MOSI multimodal model products and services (also referred to as “MOSI Products” or the “Products”) are websites, clients, mobile applications, mini programs, API platforms, and other forms of multimodal AI generation and processing services legally owned and operated by Shanghai Mosi Intelligence Technology Co., Ltd. (“we” or the “Company”). If a MOSI Product provided by us or an affiliate has a separate privacy policy, that policy applies; if no separate privacy policy has been established, this Policy also applies to that MOSI Product.

Please note that when an end user accesses a downstream system or application developed by a developer using our open-platform services, the rules governing the personal information collected from that end user are outside the scope of this Policy. The developer, as the personal information processor, must disclose the applicable personal information protection rules. If you follow a link from a MOSI Product to a third-party website, product, or service, that third party must disclose its own rules, which will govern and protect you.

To enable you to register for and use the Products and services, we may collect and use information relating to you (“Personal Information”). We understand its importance and will make every effort to protect your Personal Information and privacy.

We protect your Personal Information and privacy in accordance with applicable laws and regulations and with reference to industry best practices. We have prepared this Policy and specifically remind you to read and understand it carefully before using MOSI Products and related services so that you can make an informed choice.

This Privacy Policy will help you understand:

I. How We Collect and Use Your Personal Information

We collect and use Personal Information lawfully, fairly, necessarily, and in good faith for explicit and reasonable purposes. Except for information necessary to provide basic functions or fulfill legal obligations, you may decline to provide information. This may prevent you from using the relevant function but will not affect functions that do not rely on it. The Personal Information Collection List below provides a quick overview of the scenarios, purposes, and data types involved.

Personal Information Collection List

1.1 Account Services

1.1.1 Account Registration and Login

To help you register, log in, and use the Products and services, we collect necessary account information according to the product version, region, service site, and login methods displayed.

1.1.2 Verification

When you use an identity-verification function, we may collect real identity information, such as a mobile number, as required by law to protect your or other users’ account security. You may refuse, but the relevant service may then be unavailable without affecting other functions.

1.2 Content Generation Services

We use generative AI models to provide text, image, audio, and video generation.
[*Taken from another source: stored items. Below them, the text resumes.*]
import Literature.AnabelianGeometry.AbsoluteAnabelian.AbsAnabStarConditionSplitCompletion
import Literature.AnabelianGeometry.AbsoluteAnabelian.AbsTopIThm26SplitModelInstances
import Literature.AnabelianGeometry.AbsoluteAnabelian.AbsTopIThm26vHolds
import HarnessLib

/-!
# [AbsTopI] Thm 2.6 (v), Thm 2.14 (i) and [AbsAnab] Lemma 1.1.4 (ii) AT THE SPLIT FREE MODEL
# `F̂_n × G_K ↠ G_K` — instance forms with NON-ABELIAN `Δ`, BY NAME from condition (∗)

S. Mochizuki, *Topics in Absolute Anabelian Geometry I* (2012) [AbsTopI], Thm 2.6 (v) p. 22 ("the
kernel of the quotient `Π ↠ G` may be characterized group-theoretically"; typed `Thm26v`, FACT-LIST
F-0249) and Thm 2.14 (i) p. 33 (group-theoretic part, typed `Thm214GroupPart`, F-0245); *The Absolute
Anabelian Geometry of Hyperbolic Curves* (2004) [AbsAnab], Lemma 1.1.4 (ii) p. 7 (display
`[G : G′]·[K : ℚ_p] = δ¹_p(Π′) − δ¹_l(Π′)`, typed `lemma114_ii`, PROVED in the tree as
`lemma114_ii_holds` from the printed hypotheses: splitting over an open subgroup of `G`, `Δ`
topologically finitely generated, condition (∗)).

abc-iut-f-090's `AbsAnabStarConditionSplitCompletion.lean` proves (∗) (`StarCondition`) at the split
model `Γ̂ × G ↠ G` (every finitely generated `Γ`, every profinite `G`); at `F̂_n × G_K` (`K/ℚ_p`
finite) ALL printed hypotheses of Lemma 1.1.4 (ii) therefore hold, and the tree's closers fire BY
NAME.  This PROOF-ONLY file (no definition, no instance; abc-iut cell, block F seat abc-iut-f-090
gen 3, row «STAR-SPLIT-NONABELIAN») records the resulting instance forms with NON-ABELIAN `Δ = F̂_n`:

* `isTopologicallyFinitelyGenerated_geom_split` — `Δ = Γ̂ × 1` is topologically finitely generated;
* **`thm26v_split_profiniteCompletion_freeGroup`** — the typed Thm 2.6 (v) (F-0249) at
  `F̂_n × G_K ↠ G_K` with MLF base datum `(p, K, refl)`: "`ζ(Π) = [K : ℚ_p]`" and
  `Δ = ⋂ {H open | ζ(H)/ζ(Π) = [Π : H]}` — via abc-iut-L4's `thm26v_of_starCondition`
  (`lemma114_ii_holds`, local class field theory in the kernel); `lemma114Display_split_…` — the
  printed display of Lemma 1.1.4 (ii) at every open `Π″`;
* **`preservesGeom_split_profiniteCompletion_freeGroup`** — EVERY isomorphism of topological groups
  `F̂_n × G_K ⥲ F̂_m × G_L` (`K/ℚ_p`, `L/ℚ_q` finite) carries `F̂_n × 1` onto `F̂_m × 1` ([AbsTopI]
  Thm 2.6 (v) "group-theoretic characterisation of `Δ`"; F-0007 `PreservesGeom` with non-abelian
  `Δ`), and `residueChar_eq_split_…` forces `p = q`; `thm214GroupPart_split_…` — the typed Thm 2.14
  (i) group part (F-0245) for every such isomorphism.

HONEST LABEL: split model = trivial outer action; a satisfiability / consistency witness of the typed
statements with NON-ABELIAN `Δ`, NOT the extension of a curve (no étale `π₁` in the tree).  [AbsTopI]
and [AbsAnab] are refereed; nothing here bears on [IUTchIII] Cor. 3.12 or takes a side; typed ≠ proved
elsewhere.  Theorems only; axioms standard.
-/

noncomputable section

open Topology Field

namespace Literature.AnabelianGeometry.AbsoluteAnabelian

namespace FundamentalExtension

open Literature.AnabelianGeometry.SemiGraphs.SemiGraphOfAnabelioids
open Literature.IUT.HodgeTheaters (profiniteCompletion toCompletion)

/-- In the split model `Γ̂ × G_K ↠ G_K` with `Γ` finitely generated, `Δ = Γ̂ × 1` is topologically
finitely generated (image of `Γ̂`, itself topologically finitely generated as a pro-`𝔓𝔯𝔦𝔪𝔢𝔰`
completion of a finitely generated group). [cite: MochizukiAbsTopI2012, Prop 2.2 p.20] -/
theorem isTopologicallyFinitelyGenerated_geom_split (Γ : Type) [Group Γ] [Group.FG Γ] (K : Type)
    [Field K] [CharZero K] :
    IsTopologicallyFinitelyGenerated
      (⟨ProfiniteGrp.of (profiniteCompletion Γ × absoluteGaloisGroup K), absoluteGaloisGrp K,
          ContinuousMonoidHom.snd (profiniteCompletion Γ) (absoluteGaloisGroup K),
          Prod.snd_surjective⟩ : FundamentalExtension.{0}).geom := by
  obtain ⟨j, hj⟩ := exists_surjective_toGeom_split (profiniteCompletion Γ) K
  exact (IsProSigmaCompletion.isTopologicallyFinitelyGenerated_of_fg
    (IsProSigmaCompletion.isProSigmaCompletion_toCompletion Γ)).of_surjective j hj

/-- **F-0249 — [AbsTopI] Thm 2.6 (v) AS TYPED (`Thm26v`, case `Θ = {1}`) at the split free model
`Π := F̂_n × G_K ↠ G_K`** (`K/ℚ_p` finite, MLF base datum `(p, K, refl)`), UNCONDITIONAL — instance
form with NON-ABELIAN `Δ = F̂_n`: "`ζ(Π) = [K : ℚ_p]`" and "`Δ = ⋂ {H ⊆ Π open | ζ(H)/ζ(Π) = [Π : H]}`".
All printed hypotheses of [AbsAnab] Lemma 1.1.4 (ii) hold here (splitting, `Δ` tfg, (∗) =
`starCondition_holds`), so abc-iut-L4's `thm26v_of_starCondition` fires.  HONEST LABEL: trivial outer
action. [cite: MochizukiAbsTopI2012, Thm 2.6 (v) p.22] -/
theorem thm26v_split_profiniteCompletion_freeGroup (n p : ℕ) [Fact p.Prime] (K : Type) [Field K]
    [CharZero K] [Algebra ℚ_[p] K] [FiniteDimensional ℚ_[p] K] :
    Literature.AnabelianGeometry.AbsoluteAnabelian.FundamentalExtension.Thm26v
      (⟨ProfiniteGrp.of (profiniteCompletion (FreeGroup (Fin n)) × absoluteGaloisGroup K),
        absoluteGaloisGrp K,
        ContinuousMonoidHom.snd (profiniteCompletion (FreeGroup (Fin n))) (absoluteGaloisGroup K),
        Prod.snd_surjective⟩ : FundamentalExtension.{0})
      { p := p, K := K, galIso := ContinuousMulEquiv.refl _ } :=
  thm26v_of_starCondition _ _ (splitsOverOpenSubgroup_holds n K)
    (isTopologicallyFinitelyGenerated_geom_split (FreeGroup (Fin n)) K) (starCondition_holds n K)

/-- **[AbsAnab] Lemma 1.1.4 (ii), the printed display, at the split free model** `F̂_n × G_K ↠ G_K`:
for every open `Π″` with image `G″` and every prime `l ≠ p`,
`[G_K : G″]·[K : ℚ_p] = δ¹_p(Π″) − δ¹_l(Π″)` (abc-iut-L4's `lemma114_ii_holds` at the printed
hypotheses, all of which hold here). [cite: MochizukiAbsAnab2004, Lemma 1.1.4 (ii) p.7] -/
theorem lemma114Display_split_profiniteCompletion_freeGroup (n p : ℕ) [Fact p.Prime] (K : Type) [Field K]
    [CharZero K] [Algebra ℚ_[p] K] [FiniteDimensional ℚ_[p] K]
    (P : Subgroup (⟨ProfiniteGrp.of (profiniteCompletion (FreeGroup (Fin n)) × absoluteGaloisGroup K),
        absoluteGaloisGrp K,
        ContinuousMonoidHom.snd (profiniteCompletion (FreeGroup (Fin n))) (absoluteGaloisGroup K),
        Prod.snd_surjective⟩ : FundamentalExtension.{0}).arith)
    (hP : IsOpen (SetLike.coe P)) (l : ℕ) [Fact l.Prime] (hl : l ≠ p) :
    (((P.map (ContinuousMonoidHom.snd (profiniteCompletion (FreeGroup (Fin n)))
        (absoluteGaloisGroup K)).toMonoidHom).index * Module.finrank ℚ_[p] K : ℕ) : ℕ∞) =
      freeProlRank P p - freeProlRank P l :=
  lemma114_ii_holds _ { p := p, K := K, galIso := ContinuousMulEquiv.refl _ }
    (splitsOverOpenSubgroup_holds n K) (isTopologicallyFinitelyGenerated_geom_split (FreeGroup (Fin n)) K)
    (starCondition_holds n K) P hP l hl

/-- **F-0245 — [AbsTopI] Thm 2.14 (i), group-theoretic part (`Thm214GroupPart`), between split free
models**: for EVERY isomorphism of topological groups `φ : F̂_n × G_K ⥲ F̂_m × G_L` (`K/ℚ_p`, `L/ℚ_q`
finite): `p = q`, `φ(F̂_n × 1) = F̂_m × 1`, and the minimal almost-pro sets agree — abc-iut-L4's
`thm214GroupPart_of_starCondition` at the printed hypotheses of [AbsAnab] Lemma 1.1.4 (ii), all of
which hold at both models.  HONEST LABEL: trivial outer action. [cite: MochizukiAbsTopI2012, Thm 2.14 (i) p.33] -/
theorem thm214GroupPart_split_profiniteCompletion_freeGroup (n p : ℕ) [Fact p.Prime] (K : Type) [Field K]
    [CharZero K] [Algebra ℚ_[p] K] [FiniteDimensional ℚ_[p] K] (m q : ℕ) [Fact q.Prime]
    (L : Type) [Field L] [CharZero L] [Algebra ℚ_[q] L] [FiniteDimensional ℚ_[q] L]
    (φ : (⟨ProfiniteGrp.of (profiniteCompletion (FreeGroup (Fin n)) × absoluteGaloisGroup K),
        absoluteGaloisGrp K,
        ContinuousMonoidHom.snd (profiniteCompletion (FreeGroup (Fin n))) (absoluteGaloisGroup K),
        Prod.snd_surjective⟩ : FundamentalExtension.{0}).arith ≃ₜ*
      (⟨ProfiniteGrp.of (profiniteCompletion (FreeGroup (Fin m)) × absoluteGaloisGroup L),
        absoluteGaloisGrp L,
        ContinuousMonoidHom.snd (profiniteCompletion (FreeGroup (Fin m))) (absoluteGaloisGroup L),
        Prod.snd_surjective⟩ : FundamentalExtension.{0}).arith) :
    Thm214GroupPart { p := p, K := K, galIso := ContinuousMulEquiv.refl _ }
      { p := q, K := L, galIso := ContinuousMulEquiv.refl _ } φ :=
  thm214GroupPart_of_starCondition _ _ (splitsOverOpenSubgroup_holds n K)
    (isTopologicallyFinitelyGenerated_geom_split (FreeGroup (Fin n)) K) (starCondition_holds n K)
    (splitsOverOpenSubgroup_holds m L)
    (isTopologicallyFinitelyGenerated_geom_split (FreeGroup (Fin m)) L) (starCondition_holds m L) φ

/-- **[AbsTopI] Thm 2.6 (v) "group-theoretic characterisation of `Δ`" at the split free models
(F-0007 `PreservesGeom` with NON-ABELIAN `Δ`)**: EVERY isomorphism of topological groups
`φ : F̂_n × G_K ⥲ F̂_m × G_L` (`K/ℚ_p`, `L/ℚ_q` finite) carries `Δ = F̂_n × 1` onto `F̂_m × 1`.
[cite: MochizukiAbsTopI2012, Thm 2.6 (v) p.22] -/
theorem preservesGeom_split_profiniteCompletion_freeGroup (n p : ℕ) [Fact p.Prime] (K : Type) [Field K]
    [CharZero K] [Algebra ℚ_[p] K] [FiniteDimensional ℚ_[p] K] (m q : ℕ) [Fact q.Prime]
    (L : Type) [Field L] [CharZero L] [Algebra ℚ_[q] L] [FiniteDimensional ℚ_[q] L]
    (φ : (⟨ProfiniteGrp.of (profiniteCompletion (FreeGroup (Fin n)) × absoluteGaloisGroup K),
        absoluteGaloisGrp K,
        ContinuousMonoidHom.snd (profiniteCompletion (FreeGroup (Fin n))) (absoluteGaloisGroup K),
        Prod.snd_surjective⟩ : FundamentalExtension.{0}).arith ≃ₜ*
      (⟨ProfiniteGrp.of (profiniteCompletion (FreeGroup (Fin m)) × absoluteGaloisGroup L),
        absoluteGaloisGrp L,
        ContinuousMonoidHom.snd (profiniteCompletion (FreeGroup (Fin m))) (absoluteGaloisGroup L),
        Prod.snd_surjective⟩ : FundamentalExtension.{0}).arith) :
    PreservesGeom φ :=
  (thm214GroupPart_split_profiniteCompletion_freeGroup n p K m q L φ).2.1

/-- **The residue characteristic is a group-theoretic invariant of `F̂_n × G_K`**: if
`F̂_n × G_K ≅ F̂_m × G_L` as topological groups (`K/ℚ_p`, `L/ℚ_q` finite), then `p = q`
([AbsTopI] Thm 2.14 (i) "`p₁ = p₂`"). [cite: MochizukiAbsTopI2012, Thm 2.14 (i) p.33] -/
theorem residueChar_eq_split_profiniteCompletion_freeGroup (n p : ℕ) [Fact p.Prime] (K : Type) [Field K]
    [CharZero K] [Algebra ℚ_[p] K] [FiniteDimensional ℚ_[p] K] (m q : ℕ) [Fact q.Prime]
    (L : Type) [Field L] [CharZero L] [Algebra ℚ_[q] L] [FiniteDimensional ℚ_[q] L]
    (φ : (⟨ProfiniteGrp.of (profiniteCompletion (FreeGroup (Fin n)) × absoluteGaloisGroup K),
        absoluteGaloisGrp K,
        ContinuousMonoidHom.snd (profiniteCompletion (FreeGroup (Fin n))) (absoluteGaloisGroup K),
        Prod.snd_surjective⟩ : FundamentalExtension.{0}).arith ≃ₜ*
      (⟨ProfiniteGrp.of (profiniteCompletion (FreeGroup (Fin m)) × absoluteGaloisGroup L),
        absoluteGaloisGrp L,
        ContinuousMonoidHom.snd (profiniteCompletion (FreeGroup (Fin m))) (absoluteGaloisGroup L),
        Prod.snd_surjective⟩ : FundamentalExtension.{0}).arith) :
    p = q :=
  (thm214GroupPart_split_profiniteCompletion_freeGroup n p K m q L φ).1

end FundamentalExtension

end Literature.AnabelianGeometry.AbsoluteAnabelian

end
/-- **The `WBX(M)` cell as ONE kernel-evaluable rational** (constant even cut `L = 2J ≥ M`, one rational
`I ≥ I_{1,2J}(0; d)`): `Σ'_y ‖y‖₂² P_p(0 ⟷_{≥m} y ∘ y ⟷ 0) ≤ wbxCellQ d m M (2J) z γ₁ I + (2dz)^{M+1} γ₂ c_k`.
[cite: FitznerVanDerHofstad2016NoBLE, §5.3.1 (5.36)–(5.38) with §5.3.3 p. 1098; (5.14) p. 1092, (5.26) p. 1094]
[cite: FitznerVanDerHofstad2017, §4.2 (4.18)]
[cite: MadrasSlade1993, Cor. 5.3.2 (5.3.3) (reprint PDF p. 148)] -/
theorem toReal_tsum_sq_weighted_repBubble_le_wbxCellQ {ι : Type*} [Fintype ι] [Nonempty ι]
    (hd : 3 ≤ d) {p : unitInterval} (hp : p ∈ Set.Ioo (nbwThresholdI d) (criticalProbI d)) (m M J : ℕ)
    (hM : M ≤ 2 * J) {𝒮 : ι → ℕ × ℕ × Set (Site d)} {cμ : ℝ} {c : ι → ℝ} (hc : ∀ k, 0 < c k) {γ : Fin 3 → ℚ}
    (hΓ : ∀ i, nobleFOf 𝒮 cμ c i p ≤ (γ i : ℝ)) {k : ι} (hk : 𝒮 k = (1, M + 1, {(0 : Site d)}))
    {z : ℚ} (hpz : (p : ℝ) ≤ (z : ℝ)) {I : ℚ} (hI : srwI d 1 (2 * J) 0 ≤ (I : ℝ)) :
    (∑' y : Site d, ENNReal.ofReal (euclidNorm y ^ 2) *
        bondPercolation (zdGraph d) p (openConnGe m (0 : Site d) y □ openConn y 0)).toReal ≤
      (wbxCellQ d m M (2 * J) z (γ 1) I : ℝ) + (2 * d * (z : ℝ)) ^ (M + 1) * ((γ 2 : ℝ) * c k) := by
  rw [cast_wbxCellQ]
  exact toReal_tsum_sq_weighted_repBubble_le_sum_wbxOrderQ hd hp m M (J := fun _ => J)
    (fun i hi => (mem_Icc.1 hi).2.trans hM) hc hΓ hk hpz (I := fun _ => I) fun _ _ => hI

/-- **Order-by-order kernel certificates**: if rational numbers `q i` dominate the order evaluators,
`wbxOrderQ d i (2J_i) z γ₁ I_i ≤ q i` for `m ≤ i ≤ M` (each a separate `decide +kernel`, chunked further by
`wbxOrderQ_eq_take_add_drop`), then `Σ'_y ‖y‖₂² P_p(…) ≤ Σ_{i=m}^{M} z^i q_i + (2dz)^{M+1} γ₂ c_k`.
[cite: FitznerVanDerHofstad2016NoBLE, §5.3.1 (5.36)–(5.38) with §5.3.3 p. 1098; (5.14) p. 1092, (5.26) p. 1094]
[cite: FitznerVanDerHofstad2017, §4.2 (4.18)] -/
theorem toReal_tsum_sq_weighted_repBubble_le_orderBounds {ι : Type*} [Fintype ι] [Nonempty ι]
    (hd : 3 ≤ d) {p : unitInterval} (hp : p ∈ Set.Ioo (nbwThresholdI d) (criticalProbI d)) (m M : ℕ)
    {J : ℕ → ℕ} (hJ : ∀ i ∈ Icc m M, i ≤ 2 * J i) {𝒮 : ι → ℕ × ℕ × Set (Site d)} {cμ : ℝ} {c : ι → ℝ}
    (hc : ∀ k, 0 < c k) {γ : Fin 3 → ℚ} (hΓ : ∀ i, nobleFOf 𝒮 cμ c i p ≤ (γ i : ℝ)) {k : ι}
    (hk : 𝒮 k = (1, M + 1, {(0 : Site d)})) {z : ℚ} (hpz : (p : ℝ) ≤ (z : ℝ)) {I : ℕ → ℚ}
    (hI : ∀ i ∈ Icc m M, srwI d 1 (2 * J i) 0 ≤ (I i : ℝ))
    {q : ℕ → ℚ} (hq : ∀ i ∈ Icc m M, wbxOrderQ d i (2 * J i) z (γ 1) (I i) ≤ q i) :
    (∑' y : Site d, ENNReal.ofReal (euclidNorm y ^ 2) *
        bondPercolation (zdGraph d) p (openConnGe m (0 : Site d) y □ openConn y 0)).toReal ≤
      (∑ i ∈ Icc m M, (z : ℝ) ^ i * (q i : ℝ)) + (2 * d * (z : ℝ)) ^ (M + 1) * ((γ 2 : ℝ) * c k) := by
  have hz : (0 : ℝ) ≤ z := le_trans (by exact_mod_cast unitInterval.nonneg p) hpz
  refine (toReal_tsum_sq_weighted_repBubble_le_sum_wbxOrderQ hd hp m M hJ hc hΓ hk hpz hI).trans ?_
  gcongr with i hi
  exact hq i hi

/-- **The `WBX(M)` cell at the all-kernel reading with a CUT POLICY per class**: even cuts `2·J_i(l) ≥ i` and
rationals `I_i(l) ≥ I_{1,2J_i(l)}(0; d)` chosen class by class (e.g. the per-class optimal cut), rational `z ≥ p`,
`γ ≥ f(p)`: `Σ'_y ‖y‖₂² P_p(0 ⟷_{≥m} y ∘ y ⟷ 0) ≤ Σ_{i=m}^{M} z^i · wbxOrderPolicyQ d i J_i z γ₁ I_i + (2dz)^{M+1} γ₂ c_k`.
Kernel cost = that of the constant cut (`strictAppQ`).  Pointer language: an input-certification form.
[cite: FitznerVanDerHofstad2016NoBLE, §5.3.1 (5.36)–(5.38) with §5.3.3 p. 1098; (5.14) p. 1092, (5.26) p. 1094]
[cite: FitznerVanDerHofstad2017, §4.2 (4.18)]
[cite: MadrasSlade1993, Cor. 5.3.2 (5.3.3) (reprint PDF p. 148)] -/
theorem toReal_tsum_sq_weighted_repBubble_le_sum_wbxOrderPolicyQ {ι : Type*} [Fintype ι] [Nonempty ι]
    (hd : 3 ≤ d) {p : unitInterval} (hp : p ∈ Set.Ioo (nbwThresholdI d) (criticalProbI d)) (m M : ℕ)
    {J : ℕ → List ℕ → ℕ} (hJ : ∀ i ∈ Icc m M, ∀ l ∈ liveList d i, i ≤ 2 * J i l)
    {𝒮 : ι → ℕ × ℕ × Set (Site d)} {cμ : ℝ} {c : ι → ℝ} (hc : ∀ k, 0 < c k) {γ : Fin 3 → ℚ}
    (hΓ : ∀ i, nobleFOf 𝒮 cμ c i p ≤ (γ i : ℝ)) {k : ι} (hk : 𝒮 k = (1, M + 1, {(0 : Site d)}))
    {z : ℚ} (hpz : (p : ℝ) ≤ (z : ℝ)) {I : ℕ → List ℕ → ℚ}
    (hI : ∀ i ∈ Icc m M, ∀ l ∈ liveList d i, srwI d 1 (2 * J i l) 0 ≤ (I i l : ℝ)) :
    (∑' y : Site d, ENNReal.ofReal (euclidNorm y ^ 2) *
        bondPercolation (zdGraph d) p (openConnGe m (0 : Site d) y □ openConn y 0)).toReal ≤
      (∑ i ∈ Icc m M, (z : ℝ) ^ i * (wbxOrderPolicyQ d i (J i) z (γ 1) (I i) : ℝ)) +
        (2 * d * (z : ℝ)) ^ (M + 1) * ((γ 2 : ℝ) * c k) := by
  have h := toReal_tsum_sq_weighted_repBubble_le_liveListNbwAtomsUniformK hd hp m M hc (Γ := fun i => (γ i : ℝ))
    hΓ hk J hpz (Ibar := fun i l => (I i l : ℝ)) hI
  refine h.trans (le_of_eq ?_)
  congr 1
  refine sum_congr rfl fun i hi => ?_
  rw [cast_wbxOrderPolicyQ (hJ i hi)]

/-- **Order-by-order kernel certificates under a cut policy**: rational `q i ≥ wbxOrderPolicyQ d i J_i z γ₁ I_i`
(`m ≤ i ≤ M`, each its own `decide +kernel`) give `Σ'_y ‖y‖₂² P_p(…) ≤ Σ_{i=m}^{M} z^i q_i + (2dz)^{M+1} γ₂ c_k`.
[cite: FitznerVanDerHofstad2016NoBLE, §5.3.1 (5.36)–(5.38) with §5.3.3 p. 1098; (5.14) p. 1092, (5.26) p. 1094]
[cite: FitznerVanDerHofstad2017, §4.2 (4.18)] -/
theorem toReal_tsum_sq_weighted_repBubble_le_policyBounds {ι : Type*} [Fintype ι] [Nonempty ι]
    (hd : 3 ≤ d) {p : unitInterval} (hp : p ∈ Set.Ioo (nbwThresholdI d) (criticalProbI d)) (m M : ℕ)
    {J : ℕ → List ℕ → ℕ} (hJ : ∀ i ∈ Icc m M, ∀ l ∈ liveList d i, i ≤ 2 * J i l)
    {𝒮 : ι → ℕ × ℕ × Set (Site d)} {cμ : ℝ} {c : ι → ℝ} (hc : ∀ k, 0 < c k) {γ : Fin 3 → ℚ}
    (hΓ : ∀ i, nobleFOf 𝒮 cμ c i p ≤ (γ i : ℝ)) {k : ι} (hk : 𝒮 k = (1, M + 1, {(0 : Site d)}))
    {z : ℚ} (hpz : (p : ℝ) ≤ (z : ℝ)) {I : ℕ → List ℕ → ℚ}
    (hI : ∀ i ∈ Icc m M, ∀ l ∈ liveList d i, srwI d 1 (2 * J i l) 0 ≤ (I i l : ℝ))
    {q : ℕ → ℚ} (hq : ∀ i ∈ Icc m M, wbxOrderPolicyQ d i (J i) z (γ 1) (I i) ≤ q i) :
    (∑' y : Site d, ENNReal.ofReal (euclidNorm y ^ 2) *
        bondPercolation (zdGraph d) p (openConnGe m (0 : Site d) y □ openConn y 0)).toReal ≤
      (∑ i ∈ Icc m M, (z : ℝ) ^ i * (q i : ℝ)) + (2 * d * (z : ℝ)) ^ (M + 1) * ((γ 2 : ℝ) * c k) := by
  have hz : (0 : ℝ) ≤ z := le_trans (by exact_mod_cast unitInterval.nonneg p) hpz
  refine (toReal_tsum_sq_weighted_repBubble_le_sum_wbxOrderPolicyQ hd hp m M hJ hc hΓ hk hpz hI).trans ?_
  gcongr with i hi
  exact hq i hi

/-! ### §3. Sanity evaluations (kernel; rational bookkeeping at toy data — not statements about percolation) -/

/-- Toy data `d = 3`, order `4`, cut `6`, `z = 1/7`, `g₁ = 1`, `I = 1/10`: the order evaluator is a rational the
kernel decides (`liveList 3 4` has `4` classes). [folklore] -/
example : wbxOrderQ 3 4 6 (1 / 7) 1 (1 / 10) = wbxOrderQ 3 4 6 (1 / 7) 1 (1 / 10) := rfl
/-- … and it is non-negative (forces the full kernel evaluation of the four class terms). [folklore] -/
example : 0 ≤ wbxOrderQ 3 4 6 (1 / 7) 1 (1 / 10) := by decide +kernel
/-- Table-range size, `d = 10`, order `i = 6` (18 live classes), cut `L = 22`, `z = 1/17`: decided by the kernel
in about two seconds. [folklore] -/
example : 0 ≤ wbxOrderQ 10 6 22 (1 / 17) 1 (1 / 10) := by decide +kernel
/-- A policy order: `d = 3`, order `4`, per-class cuts `2·(3 + |l|)`, per-class far-node rationals. [folklore] -/
example : 0 ≤ wbxOrderPolicyQ 3 4 (fun l => 3 + l.length) (1 / 7) 1 (fun l => 1 / (10 + l.sum)) := by
  decide +kernel
/-- A chunk: the first five classes of order `9` at `d = 10`, cut `22`. [folklore] -/
example : 0 ≤ wbxClassesQ 10 9 22 (1 / 17) 1 (1 / 10) ((liveList 10 9).take 5) := by decide +kernel

end Literature.Probability.FitznerVanDerHofstad2017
We collect the source materials and instructions you choose or enter to complete generation tasks, display history, troubleshoot issues, protect service security, review content, and improve the experience.

In particular, when using content-generation functions:

(1) Please do not enter Personal Information that identifies you or another person when it is not necessary for us to provide the service.

(2) If your input contains another person’s Personal Information, obtain lawful authorization before providing it to avoid misuse or disclosure.

(3) When processing audio materials, we may analyze voice feature points to provide the service, but we do not use them to identify a specific natural person.

(4) You must not use deep learning, virtual reality, generative AI, or similar technologies to create, upload, copy, transmit, or disseminate prohibited information, including false news, or misrepresent synthetic content as natural content. Non-authentic information must be conspicuously labeled; otherwise, we may add labels or restrict or suspend the content and account.

1.3 System Permissions

We may request system permissions when needed for a specific function. You may allow or refuse them. Refusal may make that function unavailable but will not affect other functions. Permission names vary by device, system version, and product form.

1.4 Payment Services

When you purchase credits, quotas, subscriptions, resource packages, paid models, or other paid services, we may collect bank-card type and number, third-party payment-account information, and order/payment information. Bank-card information is sensitive Personal Information necessary for payment. Refusal prevents payment but does not affect other functions.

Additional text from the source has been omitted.